In 1999 Kelling Heath began its red squirrel breeding programme, which was part of a national initiative to re-introduce these animals into the British eco-system. The program has proven to be a success and the animal can be found throughout the Kelling Heath park. In 2013 the park announced that for the first time it has two breeding pairs of red squirrels, which resulted in two baby red squirrels being born in the park and that were named Sunny and Summer.

== Accommodation and Facilities ==

There are a number of accommodation options at the park, from camping pitches to luxury holiday homes. Onsite facilities include restaurants, a bike hire, swimming pool and shower/WC blocks.

== Environmental Impact ==

Kelling Heath has become noted for its positive impact on the local environment. The holiday park has introduced a number of environmentally-friendly practices, most notably its successful red squirrel breeding programme. The company has also invested £180,000 in harnessing the power of solar energy.

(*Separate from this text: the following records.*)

import Mathlib
import Summits.ValiantsHypothesis.ValiantsHypothesis.Theorems.BarrierLeverPartitionMinorsHitByVPHiddenStatesSymbolic

/-!
# Route BarrierLever — item `PartitionMinorsHitByVP` (stmt-ValiantsHypothesis-19717), line `hidden-states`:
# THE TOP CO-STAR — «cube minus top», ONE legal piece with `K = h` states, is good for EVERY injective row family of size `2^h − 1`

Helper file (`--supports stmt-ValiantsHypothesis-19717`; cell valiant-natproofs, rung V4, 𝒟-side door (c), registered line
`Cruxes/PartitionMinorsHitByVP/Lines/hidden_states.lean` v7; prover seat val-np-p6 gen 10). Definition-free (two local matrix abbreviations
inside proofs); closes NO item.

THE POINT (the DUAL of free points). At the bottom of the range, `c` affinely free members (a star) serve every `c` rows. At the top, numerics of this
seat (memo HOME/val-np-p6/g10/MEMO-valnp6-g10.md §9: h ≤ 7, all down-sets and random injective families, 0 failures) say that the CO-STAR piece
«all subsets of the `h` states except the top and `c−1` co-singletons» serves every injective family of size `2^h − c` (`c ≤ h+1`). This file PROVES
the case `c = 1` for every `h`, by the dual (Jacobi / Lagrange) mechanism rather than by cuts or tilings:

* the table is EXPLICIT and the same for all `u`: base point `𝟙`, state `q ↦ e_q`; the hidden point of the member `J` is `𝟙 + 1_J ∈ {1,2}^h`, so the
  design matrix is a submatrix of the Kronecker power `W[S, J] = ∏_{a∈S}(1 + [a ∈ J]) = 2^{|S∩J|}` of `(1 1; 1 2)`;
* `coStar_inv_mul`: `W` has the explicit inverse `W⁻¹[J, S] = ∏_{a∈S}(±1) · ∏_{a∉S}(−1 | 2)` (Kronecker power of `(2 −1; −1 1)`, proved by `Finset.prod_add`),
  and its row at the top member `J = [h]` is `±1` in EVERY column;
* `det_coStarTop_ne_zero`: hence deleting the column `[h]` and ANY one row `S₀` from `W` leaves a nonsingular matrix (a kernel vector of the minor would
  extend to `β` with `Wβ` supported on `S₀`, so `β = (Wβ)(S₀)·W⁻¹[·,S₀]`, and `β([h]) = 0` forces `β = 0`);
* `coStarTop_exists_table`: the `∃ tx, det ≠ 0` form for the one-piece design «all `J ≠ [h]`» against any injective `u` of size `2^h − 1`;
* **`universalJoinWide_top`**: for every `h ≥ 1` the body of `Stmt.stub_universalJoinWide` holds at `r = 2^h − 1` with `m = 1` piece and `K = h` states
  (legal strict threshold family: unit weights, the only non-member `[h]` is the heaviest set) — an all-`h` cell of the conjecture node served by a
  design that is NOT a tiling of the row family (the missing row `S₀` is arbitrary, the missing member is always the top) and NOT a cut certificate.

WHAT THIS IS NOT: only the top size `2^h − 1` (the general CO-STAR statement, `c ≤ h+1`, is a conjecture with evidence, memo §9); for the crux this co-rank
is long unconditional (`…CorankOne`, `…Cosmall`); nothing on crux 14610 or VP ≠ VNP.
-/

set_option linter.dupNamespace false

namespace Summit.ValiantsHypothesis.ValiantsHypothesis.Theorems.BarrierLever.HiddenStates

open Finset Matrix

noncomputable section

namespace CoStar

variable {h : ℕ}

/-! ## 1. The Kronecker power `W` and its explicit inverse -/

/-- `Σ_S W⁻¹[J, S] · W[S, J'] = [J = J']` for `W[S, J'] = ∏_{a∈S}(if a ∈ J' then 2 else 1)` and
`W⁻¹[J, S] = ∏_{a∈S}(if a ∈ J then 1 else −1) · ∏_{a∉S}(if a ∈ J then −1 else 2)`. -/
theorem coStar_inv_mul (J J' : Finset (Fin h)) :
    ∑ S : Finset (Fin h),
      ((∏ a ∈ S, (if a ∈ J then (1 : ℂ) else -1)) * (∏ a ∈ Sᶜ, (if a ∈ J then (-1 : ℂ) else 2))) *
        (∏ a ∈ S, (if a ∈ J' then (2 : ℂ) else 1))
      = if J = J' then 1 else 0 := by
  classical
  -- regroup the summand as `∏_{a∈S} f a * ∏_{a ∈ univ \ S} g a`
  have hterm : ∀ S : Finset (Fin h),
      ((∏ a ∈ S, (if a ∈ J then (1 : ℂ) else -1)) * (∏ a ∈ Sᶜ, (if a ∈ J then (-1 : ℂ) else 2))) *
        (∏ a ∈ S, (if a ∈ J' then (2 : ℂ) else 1))
      = (∏ a ∈ S, ((if a ∈ J then (1 : ℂ) else -1) * (if a ∈ J' then (2 : ℂ) else 1))) *
        ∏ a ∈ Finset.univ \ S, (if a ∈ J then (-1 : ℂ) else 2) := by
    intro S
    rw [Finset.prod_mul_distrib, Finset.compl_eq_univ_sdiff]
    ring
  rw [Finset.sum_congr rfl fun S _ => hterm S, ← Finset.powerset_univ, ← Finset.prod_add]
  -- each factor is `[a ∈ J ↔ a ∈ J']`
  have hfac : ∀ a : Fin h, ((if a ∈ J then (1 : ℂ) else -1) * (if a ∈ J' then (2 : ℂ) else 1) +
      (if a ∈ J then (-1 : ℂ) else 2)) = if (a ∈ J ↔ a ∈ J') then 1 else 0 := by
    intro a
    by_cases h1 : a ∈ J <;> by_cases h2 : a ∈ J' <;> simp [h1, h2] <;> norm_num
  rw [Finset.prod_congr rfl fun a _ => hfac a, Finset.prod_boole]
  by_cases hJ : J = J'
  · subst hJ; simp
  · rw [if_neg hJ, if_neg]
    intro hall
    apply hJ
    ext a
    exact hall a (Finset.mem_univ a)

/-! ## 2. Deleting the top column and any one row leaves a nonsingular matrix -/

/-- **The top co-star determinant.** Let `u` enumerate injectively `2^h − 1` subsets of `Fin h` (rows) and `c` enumerate injectively subsets all
different from the top `univ` (columns). Then `det [∏_{a ∈ u i}(if a ∈ c k then 2 else 1)]_{i,k} ≠ 0`. -/
theorem det_coStarTop_ne_zero {r : ℕ} (u : Fin r → Finset (Fin h)) (hu : Function.Injective u)
    (c : Fin r → Finset (Fin h)) (hc : Function.Injective c) (hcu : ∀ k, c k ≠ Finset.univ) (hr : r + 1 = 2 ^ h) :
    (Matrix.of fun i k : Fin r => ∏ a ∈ u i, (if a ∈ c k then (2 : ℂ) else 1)).det ≠ 0 := by
  classical
  -- the full Kronecker power and its inverse
  let W : Matrix (Finset (Fin h)) (Finset (Fin h)) ℂ := fun S J => ∏ a ∈ S, (if a ∈ J then (2 : ℂ) else 1)
  let Wi : Matrix (Finset (Fin h)) (Finset (Fin h)) ℂ := fun J S =>
    (∏ a ∈ S, (if a ∈ J then (1 : ℂ) else -1)) * (∏ a ∈ Sᶜ, (if a ∈ J then (-1 : ℂ) else 2))
  have hWiW : Wi * W = 1 := by
    ext J J'
    rw [Matrix.mul_apply, Matrix.one_apply]
    exact coStar_inv_mul J J'
  -- the unique row index not hit by `u`
  have hmiss : (Finset.univ \ Finset.univ.image u).card = 1 := by
    rw [Finset.card_sdiff_of_subset (Finset.subset_univ _), Finset.card_univ, Fintype.card_finset, Fintype.card_fin,
      Finset.card_image_of_injective _ hu, Finset.card_univ, Fintype.card_fin]
    omega
  obtain ⟨S₀, hS₀⟩ := Finset.card_eq_one.mp hmiss
  have hS₀_not : ∀ i, u i ≠ S₀ := by
    intro i hi
    have : S₀ ∈ Finset.univ \ Finset.univ.image u := by rw [hS₀]; exact Finset.mem_singleton_self _
    rw [Finset.mem_sdiff] at this
    exact this.2 (Finset.mem_image.mpr ⟨i, Finset.mem_univ _, hi⟩)
  have hother : ∀ S, S ≠ S₀ → ∃ i, u i = S := by
    intro S hS
    by_contra hno
    push Not at hno
    have : S ∈ Finset.univ \ Finset.univ.image u := by
      rw [Finset.mem_sdiff]
      refine ⟨Finset.mem_univ _, fun hm => ?_⟩
      obtain ⟨i, -, hi⟩ := Finset.mem_image.mp hm
      exact hno i hi
    rw [hS₀, Finset.mem_singleton] at this
    exact hS this
  -- suppose the minor is singular: take a kernel vector
  intro hdet
  obtain ⟨α, hαne, hα⟩ := Matrix.exists_mulVec_eq_zero_iff.mpr hdet
  -- extend it by zero to a vector on all subsets (zero at the top and at non-columns)
  let β : Finset (Fin h) → ℂ := fun J => ∑ k : Fin r, if c k = J then α k else 0
  have hβc : ∀ k, β (c k) = α k := by
    intro k
    simp only [β]
    rw [Finset.sum_eq_single k]
    · simp
    · intro k' _ hk'
      rw [if_neg]
      exact fun hh => hk' (hc hh)
    · intro hk; exact absurd (Finset.mem_univ k) hk
  have hβtop : β Finset.univ = 0 := by
    simp only [β]
    exact Finset.sum_eq_zero fun k _ => if_neg (hcu k)
  -- `W β` vanishes on every row `u i`
  set γ : Finset (Fin h) → ℂ := W.mulVec β with hγ
  have hγu : ∀ i, γ (u i) = 0 := by
    intro i
    have hi := congrFun hα i
    simp only [Matrix.mulVec, dotProduct, Matrix.of_apply, Pi.zero_apply] at hi
    rw [hγ]
    simp only [Matrix.mulVec, dotProduct, W, β]
    rw [show (∑ J : Finset (Fin h), (∏ a ∈ u i, if a ∈ J then (2 : ℂ) else 1) * ∑ k : Fin r, (if c k = J then α k else 0))
        = ∑ k : Fin r, (∏ a ∈ u i, if a ∈ c k then (2 : ℂ) else 1) * α k from ?_]
    · exact hi
    rw [show (∑ J : Finset (Fin h), (∏ a ∈ u i, if a ∈ J then (2 : ℂ) else 1) * ∑ k : Fin r, (if c k = J then α k else 0))
        = ∑ J : Finset (Fin h), ∑ k : Fin r, (if c k = J then (∏ a ∈ u i, if a ∈ c k then (2 : ℂ) else 1) * α k else 0) from ?_]
    · rw [Finset.sum_comm]
      refine Finset.sum_congr rfl fun k _ => ?_
      rw [Finset.sum_ite_eq Finset.univ (c k), if_pos (Finset.mem_univ _)]
    refine Finset.sum_congr rfl fun J _ => ?_
    rw [Finset.mul_sum]
    refine Finset.sum_congr rfl fun k _ => ?_
    by_cases hk : c k = J
    · rw [if_pos hk, if_pos hk, hk]
    · rw [if_neg hk, if_neg hk, mul_zero]
  -- hence `γ` is supported on `S₀`, and `β = γ(S₀) • W⁻¹[·, S₀]`
  have hγS : ∀ S, S ≠ S₀ → γ S = 0 := by
    intro S hS
    obtain ⟨i, hi⟩ := hother S hS
    rw [← hi]; exact hγu i
  have hβ : ∀ J, β J = Wi J S₀ * γ S₀ := by
    intro J
    have h1 : (Wi.mulVec γ) J = β J := by
      rw [hγ, Matrix.mulVec_mulVec, hWiW, Matrix.one_mulVec]
    rw [← h1, Matrix.mulVec, dotProduct]
    rw [Finset.sum_eq_single S₀]
    · intro S _ hS; rw [hγS S hS, mul_zero]
    · intro hS; exact absurd (Finset.mem_univ S₀) hS
  -- evaluate at the top: `W⁻¹[univ, S₀] = ±1 ≠ 0`
  have hWitop : Wi Finset.univ S₀ ≠ 0 := by
    simp only [Wi]
    refine mul_ne_zero (Finset.prod_ne_zero_iff.mpr fun a _ => ?_) (Finset.prod_ne_zero_iff.mpr fun a _ => ?_)
    · rw [if_pos (Finset.mem_univ a)]; exact one_ne_zero
    · rw [if_pos (Finset.mem_univ a)]; norm_num
  have hγ0 : γ S₀ = 0 := by
    have := hβ Finset.univ
    rw [hβtop] at this
    rcases mul_eq_zero.mp this.symm with h0 | h0
    · exact absurd h0 hWitop
    · exact h0
  -- so `β = 0` and `α = 0`
  apply hαne
  funext k
  rw [Pi.zero_apply, ← hβc k, hβ, hγ0, mul_zero]

/-! ## 3. The numeric `∃ tx` form and the node at `r = 2^h − 1` -/

/-- **The top co-star serves every injective family of size `2^h − 1` (numeric form).** One piece `p₀`, `K = h` states, columns
`(p₀, c k)` with `c` injective and `c k ≠ univ`; the table «base `𝟙`, state `q ↦ e_q`» works for EVERY injective `u`. -/
theorem coStarTop_exists_table {r m : ℕ} (p₀ : Fin m) (u : Fin r → Finset (Fin h)) (hu : Function.Injective u)
    (c : Fin r → Finset (Fin h)) (hc : Function.Injective c) (hcu : ∀ k, c k ≠ Finset.univ) (hr : r + 1 = 2 ^ h) :
    ∃ tx : Fin m → Option (Fin h) → Fin h → ℂ,
      (Matrix.of fun i k : Fin r =>
        ∏ a ∈ u i, (tx p₀ none a + ∑ q ∈ c k, tx p₀ (some q) a)).det ≠ 0 := by
  classical
  refine ⟨fun _ o a => Option.elim o (1 : ℂ) fun q => if q = a then 1 else 0, ?_⟩
  have hentry : ∀ (k : Fin r) (a : Fin h),
      ((1 : ℂ) + ∑ q ∈ c k, (if q = a then (1 : ℂ) else 0)) = if a ∈ c k then 2 else 1 := by
    intro k a
    rw [Finset.sum_ite_eq' (c k) a]
    by_cases ha : a ∈ c k
    · rw [if_pos ha, if_pos ha]; norm_num
    · rw [if_neg ha, if_neg ha]; norm_num
  have hmat : (Matrix.of fun i k : Fin r =>
      ∏ a ∈ u i, ((1 : ℂ) + ∑ q ∈ c k, (if q = a then (1 : ℂ) else 0)))
      = Matrix.of fun i k : Fin r => ∏ a ∈ u i, (if a ∈ c k then (2 : ℂ) else 1) := by
    ext i k
    simp only [Matrix.of_apply]
    exact Finset.prod_congr rfl fun a _ => hentry k a
  simp only [Option.elim]
  rw [hmat]
  exact det_coStarTop_ne_zero u hu c hc hcu hr

/-- **The conjecture node at the top size, for every `h`.** For `h ≥ 1` and `r = 2^h − 1` the body of `Stmt.stub_universalJoinWide`
holds with ONE piece and `K = h` states: the legal strict threshold family «all subsets of the states except the top» (unit weights) is
good for EVERY injective `u : Fin r → Finset (Fin h)`. -/
theorem universalJoinWide_top (h : ℕ) (h1 : 1 ≤ h) (r : ℕ) (hr : r + 1 = 2 ^ h) :
    ∃ (m K : ℕ) (W : Fin m → ℕ) (wt : Fin m → Fin K → ℕ) (e : Fin r → Fin m × Finset (Fin K)),
      m ≤ h + h ∧ K ≤ h * h * h ∧ Function.Injective e ∧
      (∀ x : Fin m × Finset (Fin K), x ∉ Set.range e →
        ∀ i, W (e i).1 + ∑ k ∈ (e i).2, wt (e i).1 k < W x.1 + ∑ k ∈ x.2, wt x.1 k) ∧
      ∀ u : Fin r → Finset (Fin h), Function.Injective u →
        ∃ tx : Fin m → Option (Fin K) → Fin h → ℂ,
          (Matrix.of fun i k : Fin r =>
            ∏ a ∈ u i, (tx (e k).1 none a + ∑ q ∈ (e k).2, tx (e k).1 (some q) a)).det ≠ 0 := by
  classical
  -- the member sets: all subsets of `Fin h` except `univ`, enumerated by `Fin r`
  set D : Finset (Finset (Fin h)) := Finset.univ.erase Finset.univ with hD
  have hDcard : D.card = r := by
    rw [hD, Finset.card_erase_of_mem (Finset.mem_univ _), Finset.card_univ, Fintype.card_finset, Fintype.card_fin]
    omega
  let ε : {x // x ∈ D} ≃ Fin r := (Finset.equivFin D).trans (finCongr hDcard)
  let c : Fin r → Finset (Fin h) := fun k => (ε.symm k).1
  have hc : Function.Injective c := by
    intro k k' hkk
    exact ε.symm.injective (Subtype.ext hkk)
  have hcu : ∀ k, c k ≠ Finset.univ := by
    intro k hk
    have h2 : c k ∈ (Finset.univ : Finset (Finset (Fin h))).erase Finset.univ := by
      rw [← hD]; exact (ε.symm k).2
    rw [Finset.mem_erase] at h2
    exact h2.1 hk
  have hcsurj : ∀ J, J ≠ Finset.univ → ∃ k, c k = J := by
    intro J hJ
    have hJD : J ∈ D := by rw [hD, Finset.mem_erase]; exact ⟨hJ, Finset.mem_univ _⟩
    exact ⟨ε ⟨J, hJD⟩, by simp [c]⟩
  refine ⟨1, h, fun _ => 0, fun _ _ => 1, fun k => ((0 : Fin 1), c k), by omega,
    le_trans (le_trans (le_refl h) (Nat.le_mul_of_pos_right h h1)) (Nat.le_mul_of_pos_right _ h1), ?_, ?_, ?_⟩
  · intro k k' hkk
    exact hc (congrArg Prod.snd hkk)
  · -- legality: the only non-member of the single piece is the top, of weight `h`; members weigh `|J| ≤ h − 1`
    intro x hx i
    have hx2 : x.2 = Finset.univ := by
      by_contra hne
      obtain ⟨k, hk⟩ := hcsurj x.2 hne
      apply hx
      refine ⟨k, ?_⟩
      ext1
      · exact Subsingleton.elim _ _
      · exact hk
    simp only [Finset.sum_const, smul_eq_mul, mul_one, zero_add, hx2, Finset.card_univ, Fintype.card_fin]
    have : (c i).card < h := by
      have hlt : c i ⊂ Finset.univ := Finset.ssubset_univ_iff.mpr (hcu i)
      have := Finset.card_lt_card hlt
      rwa [Finset.card_univ, Fintype.card_fin] at this
    exact this
  · intro u hu
    exact coStarTop_exists_table (0 : Fin 1) u hu c hc hcu hr

end CoStar

end

end Summit.ValiantsHypothesis.ValiantsHypothesis.Theorems.BarrierLever.HiddenStates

The holiday park is located within a Site of Special Scientific Interest and as a result it has become known for its commitment to managing its rare habitat. Many of the park's accommodations are set amongst its woodland environment and the structure of its permanent buildings are sympathetic to its environment.

In 2014 the park's environmental credentials were further heightened when it became the location for the popular BBC2 programme, Stargazing Live. This programme highlighted the park's prime position for astronomy enthusiasts and the fact that it is located away from major cities means that it provides the darkness needed for stargazing.

== Train Station ==

Kelling Heath is one of the only holiday parks in the UK to have its own train station, Kelling Heath Halt railway station. The station is part of the North Norfolk Railway, which is a 10.5 mile round trip and connects Sheringham with Holt.

== Recognition ==

Kelling Heath Holiday Park won the 2013 Caravan Holiday Park/Holiday Village of the Year at the Visit England Awards of Excellence.

The park was subsequently featured and reviewed in The Daily Telegraph and the Daily Mirror.